All you need to know about the appointment of Supreme Court Judges

Written by : Bhargavi Kumari 

INTRODCUTION

The Supreme Court of India was inaugurated on 28th of January 1950, two days after India was declared a republic. It replaced the Federal Court of India which was established under the Government of India Act, 1935. However, its jurisdiction is greater than its predecessor in the sense that it replaced the Judicial Committee of Privy Council as the highest court of appeal in India. Chapter IV, Part 5 of the constitution deals with the provisions regarding union judiciary. 

At present, the Supreme Court consists of one chief justice and 33 puisne judges. Originally this sanctioned strength was 8 including the chief justice. 

To be qualified to be a judge of the Supreme court, a person must be a citizen of India and must have served as a judge of a high court (or high courts in succession) for 5 years or an advocate of a high court (or high courts in succession) for ten years or be a distinguished jurist in the opinion of the president.

To date, no judge of the Supreme Court has been appointed through the third method and only 9 supreme court judges have been appointed based on their service as an advocate for 10 years in the high court with the most recent appointment of Justice KV Vishwanathan. 

The president appoints the Chief Justice of India and the Judges of the Supreme Court under Article 124(2) of the Constitution. For the appointment of supreme court judges, the constitution obligates the president to consult with the chief justice and such other judges of the supreme court and high court as he deems necessary. The chief justice is to be appointed by the president after consultation with judges of the supreme court and high court as he deems necessary. 

Before 1973, the practice had been to appoint the seniormost judge of the supreme court as the chief justice of India. This convention was defied in 1973 when AN Ray was appointed as the Chief Justice by superseding 3 senior judges and later in 1977 when MU Beg was appointed as the chief justice instead of the then seniormost judge. This led to the creation of the collegium system of supreme court over the course of three cases to ensure the independence of judiciary and separation of power in the appointment of judges. These three judgements are collectively known as the three judges’ case. 

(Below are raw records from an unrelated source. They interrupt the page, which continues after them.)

import Literature.Geometry.Lorentzian.KerrConvergence
import Literature.Geometry.Lorentzian.KerrSchildDivergence

/-!
# Route StarvedNecks — crux `NecksCertify`, line `two-cap-focusing-ledger`: seam surgery, preparation

Helper file for the registered stub `stub_seamSurgery` (N2): the elementary coordinate facts used
by the assembly (`seam_prep`) — the hole domains `{r > r₊}` contain `{r > R₁}` (`r₊ ≤ 2M ≤ R₁/50`),
radius-level sets stay in the domain, the COLLAR BOOKKEEPING (a point of the shell region
`Rg + 17/20 < r < Rg + 2` at hole time `> τ₁ + 1 + s` is flat-late and outside all tubes: clock lag,
A5, A10), the tube alternative (`¬` outside all tubes ⇒ `r + 3 ≤ Rg`), and a point of the flat
domain; anchor `stub_seamSurgery_collarPoint` (registered helper sub-goal): the Kerr radius of the
coordinate point `(t, 0, 0, z)`, `z > 0`, is `z`.

Mathlib + `Literature.Geometry.Lorentzian.KerrConvergence` / `…KerrSchildDivergence`; no definitions,
no named facts.
-/

noncomputable section

open scoped Manifold ContDiff Topology ENNReal
open Filter Set Function Topology Literature.Geometry.Lorentzian

namespace Summit.FinalStateConjecture.FinalStateConjecture.Theorems.NecksCertifyTwoCap.Seam

set_option linter.dupNamespace false

/-- Registered helper sub-goal `stub_seamSurgery_collarPoint` of N2 (anchor of this file): the Kerr
radius of the axis point `(t, 0, 0, z)` with `z > 0` is `z`. [folklore] -/
theorem stub_seamSurgery_collarPoint :
    ∀ (a t z : ℝ), 0 < z → Kerr.radius a (WithLp.toLp 2 ![t, 0, 0, z]) = z := by
  intro a t z hz
  refine Kerr.radius_eq_of_pos_of_quartic hz ?_
  rw [E4.spatialNorm_sq]
  simp
  ring

/-- **Preparation for the seam** (all holes): domain bookkeeping (`{r > R₁} ⊆ domain`, positivity
of `r` on the domain, radius-level sets stay in the domain), the collar bookkeeping (shell points at
hole time `> τ₁ + 1 + s` are flat-late and outside all tubes — clock lag, A5, A10), the tube
alternative, and a point of the flat domain (on the collar of hole `0`, charted by A3). [folklore] -/
theorem seam_prep {𝓢 : Spacetime.{0} 4} {N : ℕ} (hN : 0 < N) (Λ : Fin N → lorentzGroup)
    (c : Fin N → E4) (M a : Fin N → ℝ) (hM : ∀ j, 0 < M j) (R₁ τ₁ τf : ℝ) (s : Fin N → ℝ)
    (hR₁ : ∀ j, 100 * M j ≤ R₁) (hs : ∀ j, 0 ≤ s j) (hτ : τf ≤ τ₁)
    (Rg : Fin N → ℝ → ℝ) (hRg4 : ∀ j t, R₁ + 4 ≤ Rg j t) (ρ' : Fin N → ℝ → ℝ)
    (Ψ' : ∀ j, (boostedKerrBackground (Λ j) (c j) (M j) (a j)).domain → 𝓢.carrier) (W₀ : TopologicalSpace.Opens E4) (Φ : W₀ → 𝓢.carrier)
    (hA3 : ∀ j (y : E4) (hy : y ∈ (boostedKerrBackground (Λ j) (c j) (M j) (a j)).domain), τ₁ ≤ y 0 → (∀ j, ρ' j (y 0) < (boostedKerrBackground (Λ j) (c j) (M j) (a j)).radius y) →
      (boostedKerrBackground (Λ j) (c j) (M j) (a j)).radius y ≤ Rg j ((boostedKerrBackground (Λ j) (c j) (M j) (a j)).time y) + 2 → ∃ hw : y ∈ W₀, Ψ' j ⟨y, hy⟩ = Φ ⟨y, hw⟩)
    (hA5 : ∀ j (y : E4), τ₁ ≤ y 0 → (boostedKerrBackground (Λ j) (c j) (M j) (a j)).radius y ≤ ρ' j (y 0) → (boostedKerrBackground (Λ j) (c j) (M j) (a j)).radius y + 3 ≤ Rg j ((boostedKerrBackground (Λ j) (c j) (M j) (a j)).time y))
    (hA10 : ∀ j j' (y : E4), j ≠ j' → τ₁ ≤ y 0 → (boostedKerrBackground (Λ j) (c j) (M j) (a j)).radius y ≤ Rg j ((boostedKerrBackground (Λ j) (c j) (M j) (a j)).time y) + 2 →
      Rg j' ((boostedKerrBackground (Λ j') (c j') (M j') (a j')).time y) + 2 <
        (boostedKerrBackground (Λ j') (c j') (M j') (a j')).radius y)
    (hlag : ∀ j (y : E4), τ₁ ≤ (boostedKerrBackground (Λ j) (c j) (M j) (a j)).time y → (boostedKerrBackground (Λ j) (c j) (M j) (a j)).radius y ≤ Rg j ((boostedKerrBackground (Λ j) (c j) (M j) (a j)).time y) + 2 → (boostedKerrBackground (Λ j) (c j) (M j) (a j)).time y - s j ≤ y 0) :
    0 < R₁ + 4 ∧
    (∀ j (y : E4), R₁ + 4 < (boostedKerrBackground (Λ j) (c j) (M j) (a j)).radius y → y ∈ (boostedKerrBackground (Λ j) (c j) (M j) (a j)).domain) ∧
    (∀ j (y : E4), R₁ < (boostedKerrBackground (Λ j) (c j) (M j) (a j)).radius y → y ∈ (boostedKerrBackground (Λ j) (c j) (M j) (a j)).domain) ∧
    (∀ j (y : E4), y ∈ (boostedKerrBackground (Λ j) (c j) (M j) (a j)).domain → 0 < (boostedKerrBackground (Λ j) (c j) (M j) (a j)).radius y) ∧
    (∀ j (y y' : E4), (boostedKerrBackground (Λ j) (c j) (M j) (a j)).radius y' = (boostedKerrBackground (Λ j) (c j) (M j) (a j)).radius y → y ∈ (boostedKerrBackground (Λ j) (c j) (M j) (a j)).domain → y' ∈ (boostedKerrBackground (Λ j) (c j) (M j) (a j)).domain) ∧
    (∀ j (y : E4), y ∈ (boostedKerrBackground (Λ j) (c j) (M j) (a j)).domain → τ₁ + 1 + s j < (boostedKerrBackground (Λ j) (c j) (M j) (a j)).time y →
      Rg j ((boostedKerrBackground (Λ j) (c j) (M j) (a j)).time y) + 17 / 20 < (boostedKerrBackground (Λ j) (c j) (M j) (a j)).radius y → (boostedKerrBackground (Λ j) (c j) (M j) (a j)).radius y < Rg j ((boostedKerrBackground (Λ j) (c j) (M j) (a j)).time y) + 2 →
      τ₁ ≤ y 0 ∧ τf < y 0 ∧ ∀ j, ρ' j (y 0) < (boostedKerrBackground (Λ j) (c j) (M j) (a j)).radius y) ∧
    (∀ j (y : E4), y ∈ (boostedKerrBackground (Λ j) (c j) (M j) (a j)).domain → τ₁ ≤ y 0 → (boostedKerrBackground (Λ j) (c j) (M j) (a j)).radius y ≤ Rg j ((boostedKerrBackground (Λ j) (c j) (M j) (a j)).time y) + 2 →
      ¬ (∀ j, ρ' j (y 0) < (boostedKerrBackground (Λ j) (c j) (M j) (a j)).radius y) → (boostedKerrBackground (Λ j) (c j) (M j) (a j)).radius y + 3 ≤ Rg j ((boostedKerrBackground (Λ j) (c j) (M j) (a j)).time y)) ∧
    Nonempty W₀ := by
  have hR₁0 : 0 < R₁ := by have := hR₁ ⟨0, hN⟩; linarith [hM ⟨0, hN⟩]
  have hR₁4 : 0 < R₁ + 4 := by linarith
  have hrp : ∀ j, Kerr.rPlus (M j) (a j) < R₁ := fun j ↦ by
    have h1 : Kerr.rPlus (M j) (a j) ≤ 2 * M j := by
      unfold Kerr.rPlus
      have h := Real.sqrt_le_sqrt (show M j ^ 2 - a j ^ 2 ≤ M j ^ 2 by nlinarith [sq_nonneg (a j)])
      rw [Real.sqrt_sq (hM j).le] at h
      linarith
    linarith [hR₁ j, hM j]
  have hdomR' : ∀ j (y : E4), R₁ < (boostedKerrBackground (Λ j) (c j) (M j) (a j)).radius y → y ∈ (boostedKerrBackground (Λ j) (c j) (M j) (a j)).domain := fun j y hy ↦ by
    show poincareInv (Λ j) (c j) y ∈ Kerr.exterior (M j) (a j)
    rw [Kerr.mem_exterior]
    exact (max_lt (hrp j) hR₁0).trans hy
  have hdomR : ∀ j (y : E4), R₁ + 4 < (boostedKerrBackground (Λ j) (c j) (M j) (a j)).radius y → y ∈ (boostedKerrBackground (Λ j) (c j) (M j) (a j)).domain := fun j y hy ↦
    hdomR' j y (by linarith)
  have hdompos : ∀ j (y : E4), y ∈ (boostedKerrBackground (Λ j) (c j) (M j) (a j)).domain → 0 < (boostedKerrBackground (Λ j) (c j) (M j) (a j)).radius y := fun j y hy ↦ by
    have hy' : poincareInv (Λ j) (c j) y ∈ Kerr.exterior (M j) (a j) := hy
    rw [Kerr.mem_exterior] at hy'
    exact (le_max_right _ _).trans_lt hy'
  have hdomeq : ∀ j (y y' : E4), (boostedKerrBackground (Λ j) (c j) (M j) (a j)).radius y' = (boostedKerrBackground (Λ j) (c j) (M j) (a j)).radius y → y ∈ (boostedKerrBackground (Λ j) (c j) (M j) (a j)).domain → y' ∈ (boostedKerrBackground (Λ j) (c j) (M j) (a j)).domain := by
    intro j y y' hr hy
    have hy1 : poincareInv (Λ j) (c j) y ∈ Kerr.exterior (M j) (a j) := hy
    show poincareInv (Λ j) (c j) y' ∈ Kerr.exterior (M j) (a j)
    rw [Kerr.mem_exterior] at hy1 ⊢
    have hr' : Kerr.radius (a j) (poincareInv (Λ j) (c j) y') = Kerr.radius (a j) (poincareInv (Λ j) (c j) y) := hr
    rwa [hr']
  have hcollar : ∀ j (y : E4), y ∈ (boostedKerrBackground (Λ j) (c j) (M j) (a j)).domain → τ₁ + 1 + s j < (boostedKerrBackground (Λ j) (c j) (M j) (a j)).time y →
      Rg j ((boostedKerrBackground (Λ j) (c j) (M j) (a j)).time y) + 17 / 20 < (boostedKerrBackground (Λ j) (c j) (M j) (a j)).radius y → (boostedKerrBackground (Λ j) (c j) (M j) (a j)).radius y < Rg j ((boostedKerrBackground (Λ j) (c j) (M j) (a j)).time y) + 2 →
      τ₁ ≤ y 0 ∧ τf < y 0 ∧ ∀ j, ρ' j (y 0) < (boostedKerrBackground (Λ j) (c j) (M j) (a j)).radius y := by
    intro i y _ hty hr1 hr2
    have hlag' := hlag i y (by linarith [hs i]) hr2.le
    have hy0 : τ₁ + 1 < y 0 := by linarith
    refine ⟨by linarith, by linarith, fun j ↦ ?_⟩
    by_contra hcon
    push Not at hcon
    by_cases hji : j = i
    · subst hji
      have := hA5 j y (by linarith) hcon
      linarith
    · have h10 := hA10 i j y (Ne.symm hji) (by linarith) hr2.le
      have := hA5 j y (by linarith) hcon
      linarith
  have htube : ∀ j (y : E4), y ∈ (boostedKerrBackground (Λ j) (c j) (M j) (a j)).domain → τ₁ ≤ y 0 → (boostedKerrBackground (Λ j) (c j) (M j) (a j)).radius y ≤ Rg j ((boostedKerrBackground (Λ j) (c j) (M j) (a j)).time y) + 2 →
      ¬ (∀ j, ρ' j (y 0) < (boostedKerrBackground (Λ j) (c j) (M j) (a j)).radius y) → (boostedKerrBackground (Λ j) (c j) (M j) (a j)).radius y + 3 ≤ Rg j ((boostedKerrBackground (Λ j) (c j) (M j) (a j)).time y) := by
    intro i y _ hy0 hr hP
    push Not at hP
    obtain ⟨j, hj⟩ := hP
    by_cases hji : j = i
    · subst hji; exact hA5 j y hy0 hj
    · have h10 := hA10 i j y (Ne.symm hji) hy0 hr
      have := hA5 j y hy0 hj
      linarith
  refine ⟨hR₁4, hdomR, hdomR', hdompos, hdomeq, hcollar, htube, ?_⟩
  -- a point of the flat domain (on the collar of hole `0`)
  set i : Fin N := ⟨0, hN⟩ with hi
  set t₀ : ℝ := τ₁ + 2 + s i with ht₀
  set z₀ : ℝ := Rg i t₀ + 1 with hz₀
  have hz₀pos : 0 < z₀ := by have := hRg4 i t₀; linarith
  set pt : E4 := WithLp.toLp 2 ![t₀, 0, 0, z₀] with hpt
  have hpr : Kerr.radius (a i) pt = z₀ := stub_seamSurgery_collarPoint (a i) t₀ z₀ hz₀pos
  set y₀ : E4 := c i + ((Λ i : E4 ≃L[ℝ] E4)) pt with hy₀
  have hpy : poincareInv (Λ i) (c i) y₀ = pt := by simp [hy₀, poincareInv]
  have hty : (boostedKerrBackground (Λ i) (c i) (M i) (a i)).time y₀ = t₀ := by
    show poincareInv (Λ i) (c i) y₀ 0 = t₀; rw [hpy]; simp [hpt]
  have hry : (boostedKerrBackground (Λ i) (c i) (M i) (a i)).radius y₀ = z₀ := by
    show Kerr.radius (a i) (poincareInv (Λ i) (c i) y₀) = z₀; rw [hpy, hpr]
  have hdom : y₀ ∈ (boostedKerrBackground (Λ i) (c i) (M i) (a i)).domain := hdomR i y₀ (by rw [hry, hz₀]; linarith [hRg4 i t₀])
  obtain ⟨h0, -, hP⟩ := hcollar i y₀ hdom (by rw [hty, ht₀]; linarith)
    (by rw [hry, hty, hz₀]; linarith) (by rw [hry, hty, hz₀]; linarith)
  obtain ⟨hw, -⟩ := hA3 i y₀ hdom h0 hP (by rw [hry, hty, hz₀]; linarith)
  exact ⟨⟨y₀, hw⟩⟩

end Summit.FinalStateConjecture.FinalStateConjecture.Theorems.NecksCertifyTwoCap.Seam

end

In SR Gupta vs Union of India, also known as the Judges Transfer Case, the court held that the word “consultation” meant mere exchange of views and does not necessitate concurrence thereby vesting the ultimate power in the hands of the central government. 

In Supreme Court Advocates on Record Association vs Union of India, 1993 (2nd Judges case) the court overruled its previous judgement and interpreted consultation as concurrence. In other words, it held that the advice tendered by the chief justice was binding on the president. In the event of conflicting opinions between judiciary and executive, the opinion of judiciary would take primacy. But it also held that the advice by the chief justice shall be given after consulting two of the seniormost judges of the supreme court.

Furthermore, it necessitated the appointment of the senior most judge of the supreme court as the chief justice of India. 

The third judge case (Special Reference Case 1 of 1998) was not a case but an opinion delivered by the supreme court regarding a presidential reference raised by the then president KR Narayana through article 143 to seek clarification on the collegium system as laid down in the second judge case. Here, the court opined that under article 124(2) of the constitution, the chief justice must consult a collegium of four seniormost judges of the supreme court and if even two of the judges give an adverse opinion, the recommendation shall not be forwarded. Collective decision by the “plurality of judges” was required as checks against arbitrariness and concentration of power in one person. It also required for the opinion of the judges to be in writing to avoid any ambiguity. 

However, the 99th constitutional amendment act of 2014 replaced the collegium system with the National Judicial Appointment Commission (NJAC) formed by NJAC Act,2014. The NJAC would be a six-member committee of the chief justice, two seniormost judges of supreme court, the union law minister and two eminent persons nominated by a committee of chief justice, prime minister, and leader of opposition. 

This amendment was struck down by the Supreme Court in Supreme Court Advocates On Record Association Vs Union Of India, 2015 (4th Judge case) as unconstitutional for altering the basic structure of constitution as it confers arbitrary power to executive thereby compromising with the independence of judiciary. It upheld the collegium system as before NJAC but also acknowledged its imperfections as a system of “judges appointing judges,” lack of transparency etc. It held that even though the collegium system comes with its own set of problems, a better alternative is yet to be found. 

CONCLUSION

The collegium system has evolved over the years through various judgements for the appointment of Supreme Court judges while also maintaining the independence of judiciary. While the broader criterions like age, qualifications and nationality are constitutionally mandated and leave no room for alteration, the finer parameters for the appointment are still unknown. This practically leads to bias and unfairness. Thus, a fairer and more open form of collegium system is necessary to ensure an effective exercise of its judicial duties.